#### Data for processing

import Literature.Probability.Percolation.TriCoarseTiling
import Literature.Probability.Percolation.TriOneBlock
import HarnessLib

/-!
# Discrete domains from unions of tiles

Topic `Literature/Probability/Percolation`; family `crit-perc`. The end of the combinatorial
layer of the construction of the lattice approximations of a Jordan domain (Bollobás–Riordan,
*Percolation* (2006), Ch. 7, Lemma 14): **any finite nonempty coarse set of tile centres,
connected with connected complement, yields a discrete domain** `TriMarkedDomain 0` — the
union of its tiles (`TriCoarseTiling.lean`) — with all the standing properties of B–R's
discrete domains (§7.2.2 p. 168), the cut-vertex conditions coming for free from the one-block
ring patterns of unions of tiles (`TriOneBlock.lean`).

* `pathIn_of_coarse` — coarse lattice paths lift to fine paths through the tiles
  (`pathIn_to_centre`: a site is joined to the scaled centre of its tile inside the tile;
  `exists_touch`: adjacent tiles have adjacent sites); hence `pathIn_tileUnion` (connected)
  and `pathIn_compl_tileUnion` (complement connected);
* `oneBlockAt_tileUnion`; `TriMarkedDomain.ofTileUnion` — the constructor.

## References

* B. Bollobás, O. Riordan, *Percolation*, Cambridge University Press (2006), Ch. 7 §7.2.2
  p. 168, §7.2.5 p. 190.

## Mathlib / tree

Tree: `TriCoarseTiling.lean`, `TriOneBlock.lean` (`OneBlockAt`, `TriMarkedDomain.ofOneBlock`),
`SitePaths.lean` (`PathIn`).
-/

noncomputable section

open Finset Literature.Probability.LatticeModels

namespace Literature.Probability.Percolation

/-- **The sites of the ball of radius `2`**: `0`, the six units, and the twelve sums of two
units (read off the representatives). [folklore] -/
theorem tileRep_cases (k : ZMod 19) :
    tileRep k = 0 ∨ (∃ j : Fin 6, tileRep k = triDir j) ∨ ∃ j i : Fin 6, tileRep k = triDir j + triDir i := by
  revert k; decide

/-- **Adjacent tiles touch**: for each coarse direction `e_j` there are sites of the tiles of `0`
and of `e_j` which are adjacent. [folklore] -/
theorem exists_touch (j : Fin 6) :
    ∃ p q : ZMod 19, ∃ i : Fin 6, coarseMul (triDir j) + tileRep q = tileRep p + triDir i := by
  revert j; decide

/-- The coarse centre of a site of a tile given by a small offset. [folklore] -/
theorem tileCentre_coarseMul_add_of_triNorm_le (c : Site 2) {b : Site 2} (hb : triNorm b ≤ 2) :
    tileCentre (coarseMul c + b) = c := by
  rw [← tileRep_tilePhi_of_triNorm_le hb, tileCentre_coarseMul_add_tileRep]

/-- The hexagonal norm of a unit direction is `1`. [folklore] -/
theorem triNorm_triDir (j : Fin 6) : triNorm (triDir j) = 1 := by
  revert j; decide

/-- **Every site is joined to the scaled centre of its tile inside its tile.** [folklore] -/
theorem pathIn_to_centre (x : Site 2) :
    PathIn triGraph {z : Site 2 | tileCentre z = tileCentre x} x (coarseMul (tileCentre x)) := by
  set c := tileCentre x with hc
  have hx : x = coarseMul c + tileRep (tilePhi x) := (coarseMul_tileCentre_add x).symm
  have h0 : coarseMul c ∈ {z : Site 2 | tileCentre z = c} := by
    show tileCentre (coarseMul c) = c
    simpa using tileCentre_coarseMul_add_of_triNorm_le c (b := 0) (by decide)
  rcases tileRep_cases (tilePhi x) with h | ⟨j, hj⟩ | ⟨j, i, hji⟩
  · rw [h, add_zero] at hx
    rw [hx] at hc ⊢; simpa using PathIn.refl h0
  · have h1 : coarseMul c + triDir j ∈ {z : Site 2 | tileCentre z = c} :=
      tileCentre_coarseMul_add_of_triNorm_le c (by rw [triNorm_triDir]; decide)
    rw [hj] at hx
    conv_lhs => rw [hx]
    exact (PathIn.of_adj h1 h0 (triGraph_adj_add_triDir _ j).symm)
  · have h1 : coarseMul c + triDir j ∈ {z : Site 2 | tileCentre z = c} :=
      tileCentre_coarseMul_add_of_triNorm_le c (by rw [triNorm_triDir]; decide)
    have h2 : coarseMul c + (triDir j + triDir i) ∈ {z : Site 2 | tileCentre z = c} := by
      rw [← hji]; exact tileCentre_coarseMul_add_tileRep c _
    rw [hji] at hx
    conv_lhs => rw [hx]
    refine (PathIn.of_adj h2 h1 ?_).trans (PathIn.of_adj h1 h0 (triGraph_adj_add_triDir _ j).symm)
    rw [← add_assoc]; exact (triGraph_adj_add_triDir _ i).symm

/-- **Coarse paths lift to fine paths through the tiles**: if the coarse centres of `x` and
`y` are joined by a coarse lattice path inside `T`, then `x` and `y` are joined by a lattice
path through sites whose tiles have centres in `T`. [folklore] -/
theorem pathIn_of_coarse {T : Set (Site 2)} {x y : Site 2} (h : PathIn triGraph T (tileCentre x) (tileCentre y)) :
    PathIn triGraph {z : Site 2 | tileCentre z ∈ T} x y := by
  -- paths inside one tile lie in the lifted set when the tile is in `T`
  have inTile : ∀ {u v : Site 2} (c : Site 2), c ∈ T → PathIn triGraph {z : Site 2 | tileCentre z = c} u v →
      PathIn triGraph {z : Site 2 | tileCentre z ∈ T} u v := fun c hc p =>
    p.mono fun z hz => by show tileCentre z ∈ T; rw [show tileCentre z = c from hz]; exact hc
  obtain ⟨hxT, hR⟩ := h
  -- induction along the coarse path, ending at the scaled centre
  have key : ∀ c, Relation.ReflTransGen (fun a b => triGraph.Adj a b ∧ b ∈ T) (tileCentre x) c →
      PathIn triGraph {z : Site 2 | tileCentre z ∈ T} x (coarseMul c) := by
    intro c hc
    induction hc with
    | refl => exact inTile _ hxT (pathIn_to_centre x)
    | @tail b c _ hbc ih =>
      obtain ⟨j, rfl⟩ := (triGraph_adj_iff_triDir b c).1 hbc.1
      have hbT : b ∈ T := by
        have h := PathIn.right_mem (G := triGraph) (show PathIn triGraph {z | tileCentre z ∈ T} x (coarseMul b) from ih)
        have e : tileCentre (coarseMul b) = b := by
          simpa using tileCentre_coarseMul_add_of_triNorm_le b (b := 0) (by decide)
        simpa [e] using h
      obtain ⟨p, q, i, hpq⟩ := exists_touch j
      -- `u = αb + rep p` in the tile of `b`, `v = α(b + e_j) + rep q` in the next tile, adjacent
      set u := coarseMul b + tileRep p with hu
      set v := coarseMul (b + triDir j) + tileRep q with hv
      have huv : v = u + triDir i := by
        rw [hv, hu, coarseMul_add, add_assoc, hpq, ← add_assoc]
      have hu_c : tileCentre u = b := tileCentre_coarseMul_add_tileRep b p
      have hv_c : tileCentre v = b + triDir j := tileCentre_coarseMul_add_tileRep _ q
      -- `αb → u` inside the tile of `b`, `u → v`, `v → α(b + e_j)` inside the next tile
      have h1 : PathIn triGraph {z : Site 2 | tileCentre z ∈ T} (coarseMul b) u := by
        have := pathIn_to_centre u
        rw [hu_c] at this
        exact (inTile b hbT this).symm
      have h2 : PathIn triGraph {z : Site 2 | tileCentre z ∈ T} u v :=
        PathIn.of_adj (show tileCentre u ∈ T by rw [hu_c]; exact hbT)
          (show tileCentre v ∈ T by rw [hv_c]; exact hbc.2) (by rw [huv]; exact triGraph_adj_add_triDir u i)
      have h3 : PathIn triGraph {z : Site 2 | tileCentre z ∈ T} v (coarseMul (b + triDir j)) := by
        have := pathIn_to_centre v
        rw [hv_c] at this
        exact inTile _ hbc.2 this
      exact ((ih.trans h1).trans h2).trans h3
  have hy := pathIn_to_centre y
  have hyT : tileCentre y ∈ T := (PathIn.right_mem (G := triGraph) (show PathIn triGraph T _ _ from ⟨hxT, hR⟩))
  exact (key _ hR).trans (inTile _ hyT hy).symm

/-- **A union of tiles over a connected coarse set is connected.** [folklore] -/
theorem pathIn_tileUnion {S' : Finset (Site 2)} (hconn : ∀ c ∈ S', ∀ c' ∈ S', PathIn triGraph (↑S' : Set (Site 2)) c c')
    {x y : Site 2} (hx : x ∈ tileUnion S') (hy : y ∈ tileUnion S') :
    PathIn triGraph (↑(tileUnion S') : Set (Site 2)) x y := by
  rw [mem_tileUnion_iff] at hx hy
  have e : (↑(tileUnion S') : Set (Site 2)) = {z | tileCentre z ∈ (↑S' : Set (Site 2))} := by
    ext z; simp [mem_tileUnion_iff]
  rw [e]
  exact pathIn_of_coarse (hconn _ hx _ hy)

/-- **The complement of a union of tiles over a co-connected coarse set is connected.** [folklore] -/
theorem pathIn_compl_tileUnion {S' : Finset (Site 2)}
    (hco : ∀ o ∉ S', ∀ o' ∉ S', PathIn triGraph ((↑S' : Set (Site 2))ᶜ) o o')
    {x y : Site 2} (hx : x ∉ tileUnion S') (hy : y ∉ tileUnion S') :
    PathIn triGraph ((↑(tileUnion S') : Set (Site 2))ᶜ) x y := by
  rw [mem_tileUnion_iff] at hx hy
  have e : ((↑(tileUnion S') : Set (Site 2))ᶜ) = {z | tileCentre z ∈ ((↑S' : Set (Site 2))ᶜ)} := by
    ext z; simp [mem_tileUnion_iff]
  rw [e]
  exact pathIn_of_coarse (hco _ hx _ hy)

/-! ### The constructor -/

/-- The scaled centre of a tile lies in the union when the centre is selected. [folklore] -/
theorem coarseMul_mem_tileUnion {S' : Finset (Site 2)} {c : Site 2} (hc : c ∈ S') : coarseMul c ∈ tileUnion S' := by
  rw [mem_tileUnion_iff]
  have e : tileCentre (coarseMul c) = c := by
    simpa using tileCentre_coarseMul_add_of_triNorm_le c (b := 0) (by decide)
  rw [e]; exact hc

/-- **Unions of tiles have one-block ring patterns** (`isCyclicBlock_tileUnion`, in the form
`OneBlockAt`). [folklore] -/
theorem oneBlockAt_tileUnion (S' : Finset (Site 2)) (x : Site 2) : OneBlockAt (tileUnion S') x := by
  rcases isCyclicBlock_tileUnion S' x with h | h | ⟨a, m, hm, hb⟩
  · left; intro j; simpa using h j
  · right; left; intro j; simpa using h j
  · right; right; exact ⟨a, m, hm, fun t => by simpa using hb t⟩

/-- **A discrete domain from a coarse polyhex**: the union of the tiles with centres in a
finite nonempty coarse set `S'` which is connected with connected complement (in the coarse
lattice `𝕋`) is an unmarked discrete domain of Bollobás–Riordan — connected, simply connected,
its boundary one cycle, and neither it nor its outer boundary having a cut vertex (2006, Ch. 7
§7.2.2 p. 168). [cite: BollobasRiordan2006, Ch. 7 §7.2.2 p. 168] -/
def TriMarkedDomain.ofTileUnion (S' : Finset (Site 2)) (hne : S'.Nonempty)
    (hconn : ∀ c ∈ S', ∀ c' ∈ S', PathIn triGraph (↑S' : Set (Site 2)) c c')
    (hco : ∀ o ∉ S', ∀ o' ∉ S', PathIn triGraph ((↑S' : Set (Site 2))ᶜ) o o') : TriMarkedDomain 0 :=
  TriMarkedDomain.ofOneBlock (tileUnion S') ⟨coarseMul hne.choose, coarseMul_mem_tileUnion hne.choose_spec⟩
    (fun _ hx _ hy => pathIn_tileUnion hconn hx hy) (fun _ hx _ hy => pathIn_compl_tileUnion hco hx hy)
    (fun x _ => oneBlockAt_tileUnion S' x)

/-- The site set of `ofTileUnion`. [folklore] -/
@[simp] theorem TriMarkedDomain.ofTileUnion_verts (S' : Finset (Site 2)) (hne : S'.Nonempty) (hconn) (hco) :
    (TriMarkedDomain.ofTileUnion S' hne hconn hco).verts = tileUnion S' := rfl

end Literature.Probability.Percolation
import Summits.Ventures.PercRepro.MSTightBlockInjection
import Summits.Ventures.PercRepro.MSTightNoMemberContains

/-!
# The block lemma (BNT) at the instance level (Addendum 39, Step 1)

Dossier proofs/MINE1-theoremS.md, Addendum 39 (Step 1, Lemma (BNT)), and
proofs/MINE1-RSTARM-PROOF.md §5 (Lemma C). Let `u` be the set of the instance, `U` its up-set,
`T ⊆ U` the family, `Λ = {g ⊆ u : u \ g ∈ U}` the link of `ū` (the `u`-complements of the members
of `U` inside `u`), `P^out` the traces `y ∩ u` of the members `y ⊄ u`, `Q = ↓P^out`, and
`K⁺ = Q ∩ U` (the members of `T` inside `u` below an outside trace, by `T = U ∩ ↓T`). Let `ρ`
(in the instance `ρ^* = ⋂_m (u ∩ R*(K_m))`) satisfy

* `hZ`: every member of `U` inside `u` contains a member of `U` inside `ρ` (every minimal member of
  `U ∩ 2^u` lies inside `ρ`: (F7) at each outside vertex, `MSTightAdjoin.lean`);
* `hout`: every member `y ⊄ u` has an outside vertex `m ∈ y` which is a non-tightening direction
  with nonempty partner family and `ρ ⊆ u ∩ R*(partner m T)`.

Then **`|Λ ∩ Q| ≤ |K⁺|`** (`card_link_inter_le_card`): the map `g ↦ g ∆ ρ` of
`MSTightBlockInjection.lean` applies — `ρ \ g ∈ U` for `g ∈ Λ` by `sdiff_mem_of_forall_exists_subset`,
and `g ∪ ρ ∈ Q` for `g ∈ Λ ∩ Q` because `g ∪ ρ` lies below the trace of the member `y ∪ R*(K_m)`
(`union_Rstar_mem_of_mem`, `MSTightNoMemberContains.lean`). This is the counting half of the merge
(Addendum 39, Step 2); the merged instance itself is the subtype transport.
-/

namespace PercRepro.MSTight

open Finset

variable {α : Type*} [DecidableEq α] [Fintype α]

/-- The link of `ū`: the subsets `g` of `u` whose `u`-complement is a member of `U`. -/
def link (U : Finset (Finset α)) (u : Finset α) : Finset (Finset α) :=
  univ.filter fun g => g ⊆ u ∧ u \ g ∈ U

/-- The outside traces: `y ∩ u` for the members `y ⊄ u`. -/
def outTraces (T : Finset (Finset α)) (u : Finset α) : Finset (Finset α) :=
  (T.filter fun y => ¬ y ⊆ u).image fun y => y ∩ u

/-- The faces below an outside trace. -/
def outFaces (T : Finset (Finset α)) (u : Finset α) : Finset (Finset α) :=
  univ.filter fun x => ∃ t ∈ outTraces T u, x ⊆ t

/-- Membership in the link. -/
theorem mem_link {U : Finset (Finset α)} {u g : Finset α} :
    g ∈ link U u ↔ g ⊆ u ∧ u \ g ∈ U := by
  simp [link]

omit [Fintype α] in
/-- Membership in the outside traces. -/
theorem mem_outTraces {T : Finset (Finset α)} {u t : Finset α} :
    t ∈ outTraces T u ↔ ∃ y ∈ T, ¬ y ⊆ u ∧ y ∩ u = t := by
  simp only [outTraces, mem_image, mem_filter]
  constructor
  · rintro ⟨y, ⟨hy, hyu⟩, rfl⟩
    exact ⟨y, hy, hyu, rfl⟩
  · rintro ⟨y, hy, hyu, rfl⟩
    exact ⟨y, ⟨hy, hyu⟩, rfl⟩

/-- Membership in the outside faces. -/
theorem mem_outFaces {T : Finset (Finset α)} {u x : Finset α} :
    x ∈ outFaces T u ↔ ∃ t ∈ outTraces T u, x ⊆ t := by
  simp [outFaces]

/-- The outside faces form a down-set. -/
theorem outFaces_downSet (T : Finset (Finset α)) (u : Finset α) :
    ∀ x ∈ outFaces T u, ∀ y, y ⊆ x → y ∈ outFaces T u := by
  intro x hx y hyx
  obtain ⟨t, ht, hxt⟩ := mem_outFaces.1 hx
  exact mem_outFaces.2 ⟨t, ht, hyx.trans hxt⟩

/-- **The block lemma (BNT).** -/
theorem card_link_inter_le_card {U T : Finset (Finset α)} {u ρ : Finset α}
    (hU : ∀ x ∈ U, ∀ x', x ⊆ x' → x' ∈ U)
    (hZ : ∀ x ∈ U, x ⊆ u → ∃ z ∈ U, z ⊆ x ∧ z ⊆ ρ)
    (hout : ∀ y ∈ T, ¬ y ⊆ u → ∃ m ∈ y,
      (diffsX m T ∩ diffsY m T).card = (partner m T).card ∧ (partner m T).Nonempty ∧
      ρ ⊆ u ∩ Rstar (partner m T)) :
    (link U u ∩ outFaces T u).card ≤ (outFaces T u ∩ U).card := by
  refine card_inter_le_card_inter_of_symmDiff (ρ := ρ) (outFaces_downSet T u) hU ?_ ?_
  · intro g hg
    exact sdiff_mem_of_forall_exists_subset hU hZ (mem_link.1 hg).2
  · intro g hg hgQ
    obtain ⟨hgu, _⟩ := mem_link.1 hg
    obtain ⟨t, ht, hgt⟩ := mem_outFaces.1 hgQ
    obtain ⟨y, hy, hyu, rfl⟩ := mem_outTraces.1 ht
    obtain ⟨m, hmy, hε, hK, hρ⟩ := hout y hy hyu
    have hy' : y ∪ Rstar (partner m T) ∈ T := union_Rstar_mem_of_mem hε hK hy hmy
    have hy'u : ¬ y ∪ Rstar (partner m T) ⊆ u := fun h => hyu (subset_union_left.trans h)
    refine mem_outFaces.2 ⟨(y ∪ Rstar (partner m T)) ∩ u, mem_outTraces.2 ⟨_, hy', hy'u, rfl⟩, ?_⟩
    intro a ha
    rw [mem_inter, mem_union]
    rcases mem_union.1 ha with h | h
    · exact ⟨Or.inl (mem_inter.1 (hgt h)).1, hgu h⟩
    · have := hρ h
      rw [mem_inter] at this
      exact ⟨Or.inr this.2, this.1⟩

/-- With `T = U ∩ ↓T`, the right-hand side is `K⁺`, the members of `T` inside `u` below an outside
trace: `outFaces T u ∩ U = (T.filter (· ⊆ u)) ∩ outFaces T u`. -/
theorem outFaces_inter_eq {U T : Finset (Finset α)} {u : Finset α} (hTU : T ⊆ U)
    (hF2 : ∀ x ∈ U, (∃ t ∈ T, x ⊆ t) → x ∈ T) :
    outFaces T u ∩ U = (T.filter fun y => y ⊆ u) ∩ outFaces T u := by
  ext x
  simp only [mem_inter, mem_filter]
  constructor
  · rintro ⟨hxQ, hxU⟩
    obtain ⟨t, ht, hxt⟩ := mem_outFaces.1 hxQ
    obtain ⟨y, hy, _, rfl⟩ := mem_outTraces.1 ht
    refine ⟨⟨hF2 x hxU ⟨y, hy, hxt.trans inter_subset_left⟩, hxt.trans inter_subset_right⟩, hxQ⟩
  · rintro ⟨⟨hxT, _⟩, hxQ⟩
    exact ⟨hxQ, hTU hxT⟩

end PercRepro.MSTight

#### Task goal
Determine how many lines of the listing include the word "sites" and report nothing but the number.

#### Solution for this problem
4